From AOL News:
Those targeted for deportation represent a small fraction of the estimated 8 million illegal immigrants in the USA. Most illegal immigrants are unknown to U.S. immigration officials. Only those who are caught trying to enter the USA or who otherwise reveal themselves — such as by committing crimes, applying for asylum or seeking government benefits — become targets for deportation.
Despite the rising number of deportations, U.S. agents have struggled to reduce the number of illegal immigrants who have disobeyed orders to leave the country or who have failed to appear at deportation hearings. That number has remained at an estimated 400,000 because immigrants continue to flow into the USA — particularly along the Southwest border — and illegal immigrants continue to defy orders to appear at deportation hearings.
I believe the above assumption of the number of illegal aliens within the United States probably is an erroneous estimate. I've read numbers in the ten to twelve million range, in many different publications. With such a weak grasp of border control, useful deportation procedures become useless, or nearly so.
What interested me in this article was its largely sympathetic view of illegal immigrants.

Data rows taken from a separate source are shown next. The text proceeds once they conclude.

/-
Copyright (c) 2026 the pub-hodgecm-mathlib formalisation cell (harness21).  Prover seat hodgecm-mathlib-K2E5-p16 (g3) (cross-unit hand, §L of line `K2_E3_EllipticInputs`,
§L lead K2E3-p12 (g4), offer (SL-3) 2026-09-04T03:12:44Z «(LBU-2-iso-a)»): the NON-ZERO NILPOTENT ORBITS of `𝔲(1,1)` — the hyperbolic unitary plane.
-/
import Summits.HodgeConjecture.HodgeConjecture.Theorems.K2E3LieUnitaryDefs   -- ★ K2-defs1 (g2): `lieOfForm`, `mem_lieOfForm_iff`, `conj_mem_lieOfForm` (+ ★ `unitaryGroupOfForm`)
import HarnessLib

/-!
# K2 ∕ E3 `K2_E3_EllipticInputs`, §L at `N = 2`, U-side — (LBU-2-iso-a) `K2E3U11RegularNilpotentOrbits`: THE NON-ZERO NILPOTENT `U(σ,J₀)`-ORBITS OF `𝔲(σ, J₀)`,
# `J₀ = !![0,1;1,0]` THE HYPERBOLIC (ISOTROPIC) HERMITIAN PLANE — normal form `u·(b E₁₂)·u⁻¹` (`σb = −b`), orbit parameter `b` modulo `N_{E∕F}(Eˣ)`

Cell `hodgecm-mathlib` (Track B «K2-LIT»), item h413 = `stmt-HodgeConjecture-24833`, route of record `route-HodgeConjecture-HCCMUnconditional`; PROOF lane (theorems only:
no `def`, no `instance`, no `notation`, no named fact, no `sorry`), `--supports stmt-HodgeConjecture-24833 --as helper`; count-neutral.  §L (lead K2E3-p12 (g4)): the U-side
twin at `N = 2` of ★ S2b `K2E3GL2RegularNilpotentOrbitStructure.exists_units_conj_nilp_one_eq` (`𝒩(𝔤𝔩₂) ∖ {0} = Ad(GL₂)·E₁₂`): for the socket (L-B_U)′ (U12 :373) at `N = 2`
one needs the set-theoretic structure of the nilpotent cone of `𝔲(σ, J)` for an ISOTROPIC hermitian plane `J`; every such plane is congruent to the hyperbolic model
`J₀ = !![0,1;1,0]`, treated here (the anisotropic plane has `𝒩 = {0}`, ★ p856833).

THE MATHEMATICS (`E` a field with an involution `σ`, `F = E^σ`; `𝔲 = lieOfForm σ J₀ = {X | ᵗ(σX)·J₀ + J₀·X = 0}`, `U = unitaryGroupOfForm σ J₀ ≤ GL₂(E)`).
* §1 `𝔲(σ,J₀) = {!![a, b; c, −σa] : σb = −b, σc = −c}` (`mem_lieOfForm_hyperbolic_iff`); the model nilpotents `b·E₁₂ = !![0,b;0,0]` with `b` SKEW lie in `𝔲`.
* §2 three families in `U(σ,J₀)`: the lower unipotents `!![1,0;r,1]` (`σr = −r`), the torus `diag(e, (σe)⁻¹)` (`e ≠ 0`), the Weyl element `w = J₀`.
* §3 NORMAL FORM: a non-zero `X ∈ 𝔲` with `X² = 0` is `u·(b E₁₂)·u⁻¹` for some `u ∈ U`, `b ≠ 0` skew — explicitly: `X = !![a,b;c,−a]` with `σa = a`, `a² + bc = 0`; if `b ≠ 0`
  then `u = !![1,0;−a∕b,1]` works WITH THE SAME `b`; if `b = 0` then `a = 0`, `X = c·E₂₁` and `u = w` gives `X = w·(cE₁₂)·w⁻¹`.  (No Witt theorem is needed.)
* §4 ORBIT PARAMETER: `b E₁₂` and `b′E₁₂` (`b ≠ 0`) are `U`-conjugate iff `b′ = e·σe·b` for some `e ≠ 0` (⇐ the torus; ⇒ a conjugator fixes the line `⟨e₁⟩ = ker`, so it
  is upper triangular `!![p, q; 0, (σp)⁻¹]` in `U`, and `b′ = N(p)·b`): **the non-zero nilpotent orbits of `𝔲(1,1)` are the classes of `F^{×,skew-scaled} ∕ N_{E∕F}(Eˣ)`** —
  two orbits over a local field [Rogawski1990 §8.1; Harish-Chandra 1999 §3].

HONEST LABEL: HC_CM is proved only modulo the 7 printed citations (2 remaining named inputs: hLiu418 = stmt-HodgeConjecture-24832, h413 = stmt-HodgeConjecture-24833) until rung 0
closes; (L-B_U)′ is NOT proved here; count-neutral structural input for §L.

## References
* [Rogawski1990] J. D. Rogawski, *Automorphic Representations of Unitary Groups in Three Variables*, Ann. of Math. Stud. 123 (1990) — §8.1 p. 112 (nilpotent orbits, `U(2)`∕`U(1,1)`).
* [HarishChandra1999AdmissibleDistributions] Harish-Chandra (notes by DeBacker–Sally), *Admissible Invariant Distributions on Reductive p-adic Groups*, ULECT 16 (1999) — §3 pp. 8–10.
* [PlatonovRapinchuk1994] V. Platonov, A. Rapinchuk, *Algebraic Groups and Number Theory* (1994) — §2.3 (unitary groups of hermitian forms; the hyperbolic plane).
-/

set_option autoImplicit false
set_option linter.dupNamespace false

noncomputable section

namespace Summit.HodgeConjecture.HodgeConjecture.Cruxes.H413.K2E3U11RegularNilpotentOrbits

open scoped Matrix MatrixGroups
open Literature.NumberTheory.Automorphic
open Summit.HodgeConjecture.HodgeConjecture.Cruxes.H413.K2E3LieUnitary (lieOfForm mem_lieOfForm_iff conj_mem_lieOfForm)

variable {E : Type*} [Field E] (σ : E →+* E)

/-! ## §1 The Lie algebra of the hyperbolic plane -/

/-- **`𝔲(σ, J₀)` for `J₀ = !![0,1;1,0]`**: `X ∈ 𝔲 ↔ σX₁₀ = −X₁₀ ∧ σX₀₀ = −X₁₁ ∧ σX₁₁ = −X₀₀ ∧ σX₀₁ = −X₀₁` (the four entries of `ᵗ(σX)·J₀ + J₀·X = 0`).
[cite: Knapp2002, I §1] [cite: PlatonovRapinchuk1994, §2.3] -/
theorem mem_lieOfForm_hyperbolic_iff (X : Matrix (Fin 2) (Fin 2) E) :
    X ∈ lieOfForm σ !![(0 : E), 1; 1, 0] ↔ σ (X 1 0) = -X 1 0 ∧ σ (X 0 0) = -X 1 1 ∧ σ (X 1 1) = -X 0 0 ∧ σ (X 0 1) = -X 0 1 := by
  rw [mem_lieOfForm_iff, ← Matrix.ext_iff]
  simp only [Fin.forall_fin_two, Matrix.add_apply, Matrix.mul_apply, Fin.sum_univ_two, Matrix.transpose_apply, Matrix.map_apply, Matrix.of_apply,
    Matrix.cons_val', Matrix.cons_val_zero, Matrix.cons_val_one, Matrix.empty_val', Matrix.cons_val_fin_one, Matrix.zero_apply, Fin.isValue,
    mul_one, mul_zero, one_mul, zero_mul, add_zero, zero_add]
  constructor
  · rintro ⟨⟨h00, h01⟩, h10, h11⟩
    exact ⟨by linear_combination h00, by linear_combination h01, by linear_combination h10, by linear_combination h11⟩
  · rintro ⟨h1, h2, h3, h4⟩
    exact ⟨⟨by linear_combination h1, by linear_combination h2⟩, by linear_combination h3, by linear_combination h4⟩

/-- The model nilpotent `b·E₁₂ = !![0,b;0,0]` lies in `𝔲(σ,J₀)` iff `b` is skew. [cite: Rogawski1990, §8.1 p. 112] -/
theorem upperNilp_mem_lieOfForm_hyperbolic_iff (b : E) : (!![0, b; 0, 0] : Matrix (Fin 2) (Fin 2) E) ∈ lieOfForm σ !![(0 : E), 1; 1, 0] ↔ σ b = -b := by
  rw [mem_lieOfForm_hyperbolic_iff]
  simp [map_zero]

/-! ## §2 Three families of elements of `U(σ, J₀)` -/

/-- The lower unipotent `!![1,0;r,1]` as an element of `GL₂(E)`. -/
private theorem det_lowerUnip_ne_zero (r : E) : (!![(1 : E), 0; r, 1] : Matrix (Fin 2) (Fin 2) E).det ≠ 0 := by
  rw [Matrix.det_fin_two_of]; simp

/-- **Lower unipotents**: `!![1,0;r,1] ∈ U(σ,J₀)` for `σr = −r`. [cite: PlatonovRapinchuk1994, §2.3] -/
theorem lowerUnip_mem_unitaryGroupOfForm {r : E} (hr : σ r = -r) :
    Matrix.GeneralLinearGroup.mkOfDetNeZero !![(1 : E), 0; r, 1] (det_lowerUnip_ne_zero r) ∈ unitaryGroupOfForm σ !![(0 : E), 1; 1, 0] := by
  rw [mem_unitaryGroupOfForm_iff]
  change ((!![(1 : E), 0; r, 1] : Matrix (Fin 2) (Fin 2) E).map σ)ᵀ * !![(0 : E), 1; 1, 0] * !![(1 : E), 0; r, 1] = !![(0 : E), 1; 1, 0]
  ext i j
  fin_cases i <;> fin_cases j <;>
    simp [Matrix.mul_apply, Fin.sum_univ_two, Matrix.map_apply, hr]

/-- The torus element `diag(e, (σe)⁻¹)` has non-zero determinant for `e ≠ 0`. -/
private theorem det_torus_ne_zero {e : E} (he : e ≠ 0) (hσe : σ e ≠ 0) : (!![e, 0; 0, (σ e)⁻¹] : Matrix (Fin 2) (Fin 2) E).det ≠ 0 := by
  rw [Matrix.det_fin_two_of]; simp [he, hσe]

/-- **The torus**: `diag(e, (σe)⁻¹) ∈ U(σ,J₀)` for `e ≠ 0` (`σ` an involution). [cite: PlatonovRapinchuk1994, §2.3] -/
theorem torus_mem_unitaryGroupOfForm (hσ : ∀ x, σ (σ x) = x) {e : E} (he : e ≠ 0) :
    Matrix.GeneralLinearGroup.mkOfDetNeZero !![e, 0; 0, (σ e)⁻¹] (det_torus_ne_zero σ he ((map_ne_zero σ).2 he)) ∈ unitaryGroupOfForm σ !![(0 : E), 1; 1, 0] := by
  have hσe : σ e ≠ 0 := (map_ne_zero σ).2 he
  rw [mem_unitaryGroupOfForm_iff]
  change ((!![e, 0; 0, (σ e)⁻¹] : Matrix (Fin 2) (Fin 2) E).map σ)ᵀ * !![(0 : E), 1; 1, 0] * !![e, 0; 0, (σ e)⁻¹] = !![(0 : E), 1; 1, 0]
  ext i j
  fin_cases i <;> fin_cases j <;>
    simp [Matrix.mul_apply, Fin.sum_univ_two, Matrix.map_apply, map_inv₀, hσ, he, hσe]

/-- The Weyl element `w = J₀` has non-zero determinant. -/
private theorem det_weyl_ne_zero : (!![(0 : E), 1; 1, 0] : Matrix (Fin 2) (Fin 2) E).det ≠ 0 := by
  rw [Matrix.det_fin_two_of]; simp

/-- **The Weyl element**: `w = !![0,1;1,0] ∈ U(σ,J₀)`. [cite: PlatonovRapinchuk1994, §2.3] -/
theorem weyl_mem_unitaryGroupOfForm :
    Matrix.GeneralLinearGroup.mkOfDetNeZero !![(0 : E), 1; 1, 0] det_weyl_ne_zero ∈ unitaryGroupOfForm σ !![(0 : E), 1; 1, 0] := by
  rw [mem_unitaryGroupOfForm_iff]
  change ((!![(0 : E), 1; 1, 0] : Matrix (Fin 2) (Fin 2) E).map σ)ᵀ * !![(0 : E), 1; 1, 0] * !![(0 : E), 1; 1, 0] = !![(0 : E), 1; 1, 0]
  ext i j
  fin_cases i <;> fin_cases j <;>
    simp [Matrix.mul_apply, Fin.sum_univ_two, Matrix.map_apply]

/-! ## §3 Normal form: every non-zero nilpotent of `𝔲(σ,J₀)` is `U`-conjugate to a skew multiple of `E₁₂` -/

/-- Conjugation identity in `GL₂(E)`: `u·Y·u⁻¹ = X ↔ u·Y = X·u`. [folklore] -/
theorem conj_eq_iff (u : GL (Fin 2) E) (X Y : Matrix (Fin 2) (Fin 2) E) :
    (u : Matrix (Fin 2) (Fin 2) E) * Y * ((u⁻¹ : GL (Fin 2) E) : Matrix (Fin 2) (Fin 2) E) = X ↔ (u : Matrix (Fin 2) (Fin 2) E) * Y = X * (u : Matrix (Fin 2) (Fin 2) E) :=
  Units.mul_inv_eq_iff_eq_mul u

/-- **NORMAL FORM OF THE NON-ZERO NILPOTENTS OF `𝔲(1,1)`.**  For an involution `σ` of the field `E` and `X ∈ 𝔲(σ, J₀)` with `X² = 0`, `X ≠ 0`: there are `u ∈ U(σ, J₀)` and a
SKEW `b ≠ 0` with `X = u·(b E₁₂)·u⁻¹`.  Explicitly `X = !![a, b; c, −a]` with `σa = a`, `a² + bc = 0`: for `b ≠ 0` the lower unipotent `u = !![1,0;−a∕b,1]` does it with the same `b`;
for `b = 0` (then `a = 0`, `X = cE₂₁`) the Weyl element does it with `b := c`.  U-side twin of ★ S2b `exists_units_conj_nilp_one_eq`.
[cite: Rogawski1990, §8.1 p. 112] [cite: HarishChandra1999AdmissibleDistributions, §3 pp. 8–10] -/
theorem exists_unitary_conj_upperNilp_eq {X : Matrix (Fin 2) (Fin 2) E} (hX : X ∈ lieOfForm σ !![(0 : E), 1; 1, 0])
    (hsq : X * X = 0) (h0 : X ≠ 0) :
    ∃ u ∈ unitaryGroupOfForm σ !![(0 : E), 1; 1, 0], ∃ b : E, σ b = -b ∧ b ≠ 0 ∧
      (u : Matrix (Fin 2) (Fin 2) E) * !![0, b; 0, 0] * ((u⁻¹ : GL (Fin 2) E) : Matrix (Fin 2) (Fin 2) E) = X := by
  obtain ⟨h10, h00, h11, h01⟩ := (mem_lieOfForm_hyperbolic_iff σ X).1 hX
  -- `X² = 0`: trace `0` and the `(0,0)` entry of `X²`
  have hsq00 := congrFun (congrFun hsq 0) 0
  have hsq01 := congrFun (congrFun hsq 0) 1
  have hsq10 := congrFun (congrFun hsq 1) 0
  simp only [Matrix.mul_apply, Fin.sum_univ_two, Matrix.zero_apply, Fin.isValue] at hsq00 hsq01 hsq10
  by_cases hb : X 0 1 = 0
  · -- `b = 0`: then `a = 0 = d`, `X = c E₂₁`, conjugate by `w`
    have ha : X 0 0 = 0 := by
      have h : X 0 0 * X 0 0 = 0 := by rw [hb, zero_mul, add_zero] at hsq00; exact hsq00
      exact mul_self_eq_zero.1 h
    have hd : X 1 1 = 0 := by
      have h : X 1 1 * X 1 1 = 0 := by
        have h' := congrFun (congrFun hsq 1) 1
        simp only [Matrix.mul_apply, Fin.sum_univ_two, Matrix.zero_apply, Fin.isValue, hb, mul_zero, zero_add] at h'
        exact h'
      exact mul_self_eq_zero.1 h
    have hc : X 1 0 ≠ 0 := by
      intro hc
      apply h0
      ext i j; fin_cases i <;> fin_cases j <;> simp [ha, hb, hc, hd]
    refine ⟨_, weyl_mem_unitaryGroupOfForm σ, X 1 0, h10, hc, ?_⟩
    rw [conj_eq_iff]
    change (!![(0 : E), 1; 1, 0] : Matrix (Fin 2) (Fin 2) E) * !![0, X 1 0; 0, 0] = X * !![(0 : E), 1; 1, 0]
    ext i j
    fin_cases i <;> fin_cases j
    · simp [Matrix.mul_apply, Fin.sum_univ_two, ha, hb]
    · simp [Matrix.mul_apply, Fin.sum_univ_two, ha, hb]
    · simp [Matrix.mul_apply, Fin.sum_univ_two, hd]
    · simp [Matrix.mul_apply, Fin.sum_univ_two, hd]
  · -- `b ≠ 0`: trace zero from `(X²)₀₁ = b·(a + d) = 0`, then the lower unipotent `!![1,0;−a/b,1]`
    have hd : X 1 1 = -X 0 0 := by
      have h : X 0 1 * (X 0 0 + X 1 1) = 0 := by linear_combination hsq01
      have h' := (mul_eq_zero.1 h).resolve_left hb
      linear_combination h'
    have ha : σ (X 0 0) = X 0 0 := by rw [h00, hd, neg_neg]
    have hr : σ (-(X 0 0 / X 0 1)) = -(-(X 0 0 / X 0 1)) := by
      rw [map_neg, map_div₀, ha, h01, div_neg]
    refine ⟨_, lowerUnip_mem_unitaryGroupOfForm σ hr, X 0 1, h01, hb, ?_⟩
    rw [conj_eq_iff]
    change (!![(1 : E), 0; -(X 0 0 / X 0 1), 1] : Matrix (Fin 2) (Fin 2) E) * !![0, X 0 1; 0, 0] = X * !![(1 : E), 0; -(X 0 0 / X 0 1), 1]
    have h10' : X 1 0 = -(X 0 0 * X 0 0) / X 0 1 := by rw [eq_div_iff hb]; linear_combination hsq00
    ext i j
    fin_cases i <;> fin_cases j
    · simp [Matrix.mul_apply, Fin.sum_univ_two]
      rw [← mul_div_assoc, mul_div_cancel_left₀ _ hb, add_neg_cancel]
    · simp [Matrix.mul_apply, Fin.sum_univ_two]
    · simp [Matrix.mul_apply, Fin.sum_univ_two, hd]
      rw [h10']; ring
    · simp [Matrix.mul_apply, Fin.sum_univ_two, hd]
      exact div_mul_cancel₀ _ hb

/-! ## §4 The orbit parameter: `bE₁₂ ~ b′E₁₂ ↔ b′ ∈ N_{E∕F}(Eˣ)·b` -/

/-- **THE ORBIT PARAMETER.**  For `σ` an involution and `b ≠ 0`: `b E₁₂` and `b′ E₁₂` are `U(σ,J₀)`-conjugate iff `b′ = e·σe·b` for some `e ≠ 0`.  (⇐ the torus
`diag(e,(σe)⁻¹)`; ⇒ a conjugator `u` has `u₁₀ = 0` (it fixes `ker = ⟨e₁⟩`), unitarity forces `u₁₁ = (σu₀₀)⁻¹`, and then `b′ = N(u₀₀)·b`.)  Hence the non-zero nilpotent
`U(1,1)`-orbits are parametrised by the skew line modulo `N_{E∕F}(Eˣ)` — two orbits over a non-archimedean local field. [cite: Rogawski1990, §8.1 p. 112]
[cite: HarishChandra1999AdmissibleDistributions, §3 pp. 8–10] -/
theorem unitary_conj_upperNilp_iff (hσ : ∀ x, σ (σ x) = x) {b : E} (hb : b ≠ 0) (b' : E) :
    (∃ u ∈ unitaryGroupOfForm σ !![(0 : E), 1; 1, 0],
        (u : Matrix (Fin 2) (Fin 2) E) * !![0, b; 0, 0] * ((u⁻¹ : GL (Fin 2) E) : Matrix (Fin 2) (Fin 2) E) = !![0, b'; 0, 0]) ↔
      ∃ e : E, e ≠ 0 ∧ e * σ e * b = b' := by
  constructor
  · rintro ⟨u, hu, hconj⟩
    rw [conj_eq_iff] at hconj
    rw [mem_unitaryGroupOfForm_iff] at hu
    -- entries of `u·(bE₁₂) = (b′E₁₂)·u`
    have e10 := congrFun (congrFun hconj 1) 1
    have e00 := congrFun (congrFun hconj 0) 1
    simp only [Matrix.mul_apply, Fin.sum_univ_two, Matrix.of_apply, Matrix.cons_val', Matrix.cons_val_zero, Matrix.cons_val_one, Matrix.empty_val',
      Matrix.cons_val_fin_one, Fin.isValue, mul_zero, zero_mul, add_zero, zero_add] at e10 e00
    -- `e10 : u₁₀ · b = 0`, so `u₁₀ = 0`; `e00 : u₀₀ · b = b′ · u₁₁`
    have hu10 : (u : Matrix (Fin 2) (Fin 2) E) 1 0 = 0 := by
      rcases mul_eq_zero.1 e10 with h | h
      · exact h
      · exact absurd h hb
    -- unitarity, entry `(0,1)`: `σu₀₀ · u₁₁ + σu₁₀ · u₀₁ = 1`
    have hU := congrFun (congrFun hu 0) 1
    simp only [Matrix.mul_apply, Fin.sum_univ_two, Matrix.transpose_apply, Matrix.map_apply, Matrix.of_apply, Matrix.cons_val', Matrix.cons_val_zero,
      Matrix.cons_val_one, Matrix.empty_val', Matrix.cons_val_fin_one, Fin.isValue, mul_zero, zero_mul, add_zero, zero_add, mul_one, hu10, map_zero] at hU
    -- `hU : σ u₀₀ * u₁₁ = 1`
    have hp0 : (u : Matrix (Fin 2) (Fin 2) E) 0 0 ≠ 0 := by
      intro h; rw [h, map_zero, zero_mul] at hU; exact zero_ne_one hU
    refine ⟨(u : Matrix (Fin 2) (Fin 2) E) 0 0, hp0, ?_⟩
    have hσp0 : σ ((u : Matrix (Fin 2) (Fin 2) E) 0 0) ≠ 0 := (map_ne_zero σ).2 hp0
    have hu11 : (u : Matrix (Fin 2) (Fin 2) E) 1 1 = (σ ((u : Matrix (Fin 2) (Fin 2) E) 0 0))⁻¹ := by
      field_simp; linear_combination hU
    rw [hu11] at e00
    field_simp at e00
    linear_combination e00
  · rintro ⟨e, he, rfl⟩
    refine ⟨_, torus_mem_unitaryGroupOfForm σ hσ he, ?_⟩
    have hσe : σ e ≠ 0 := (map_ne_zero σ).2 he
    rw [conj_eq_iff]
    change (!![e, 0; 0, (σ e)⁻¹] : Matrix (Fin 2) (Fin 2) E) * !![0, b; 0, 0] = !![0, e * σ e * b; 0, 0] * !![e, 0; 0, (σ e)⁻¹]
    ext i j
    fin_cases i <;> fin_cases j
    · simp [Matrix.mul_apply, Fin.sum_univ_two]
    · simp [Matrix.mul_apply, Fin.sum_univ_two]
      rw [eq_mul_inv_iff_mul_eq₀ hσe]; ring
    · simp [Matrix.mul_apply, Fin.sum_univ_two]
    · simp [Matrix.mul_apply, Fin.sum_univ_two]

end Summit.HodgeConjecture.HodgeConjecture.Cruxes.H413.K2E3U11RegularNilpotentOrbits

end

And yet, in a sidebar located on the right-hand side of the page, AOL asks its readers to vote on an issue facing an illegal alien profiled in the article. She is in trouble for playing a small role in a drug-smuggling operation, in addition to her extralegal status. Here are the voting results:
Should Ana Ortega be allowed to return to the United States?
No--82%
Yes--18%
These percentages were derived from 124,913 votes.
Yep, just like Asa Hutchinson informed us, Americans obviously "don't have the will" to deport illegal aliens--or "invaders", as I like to call them.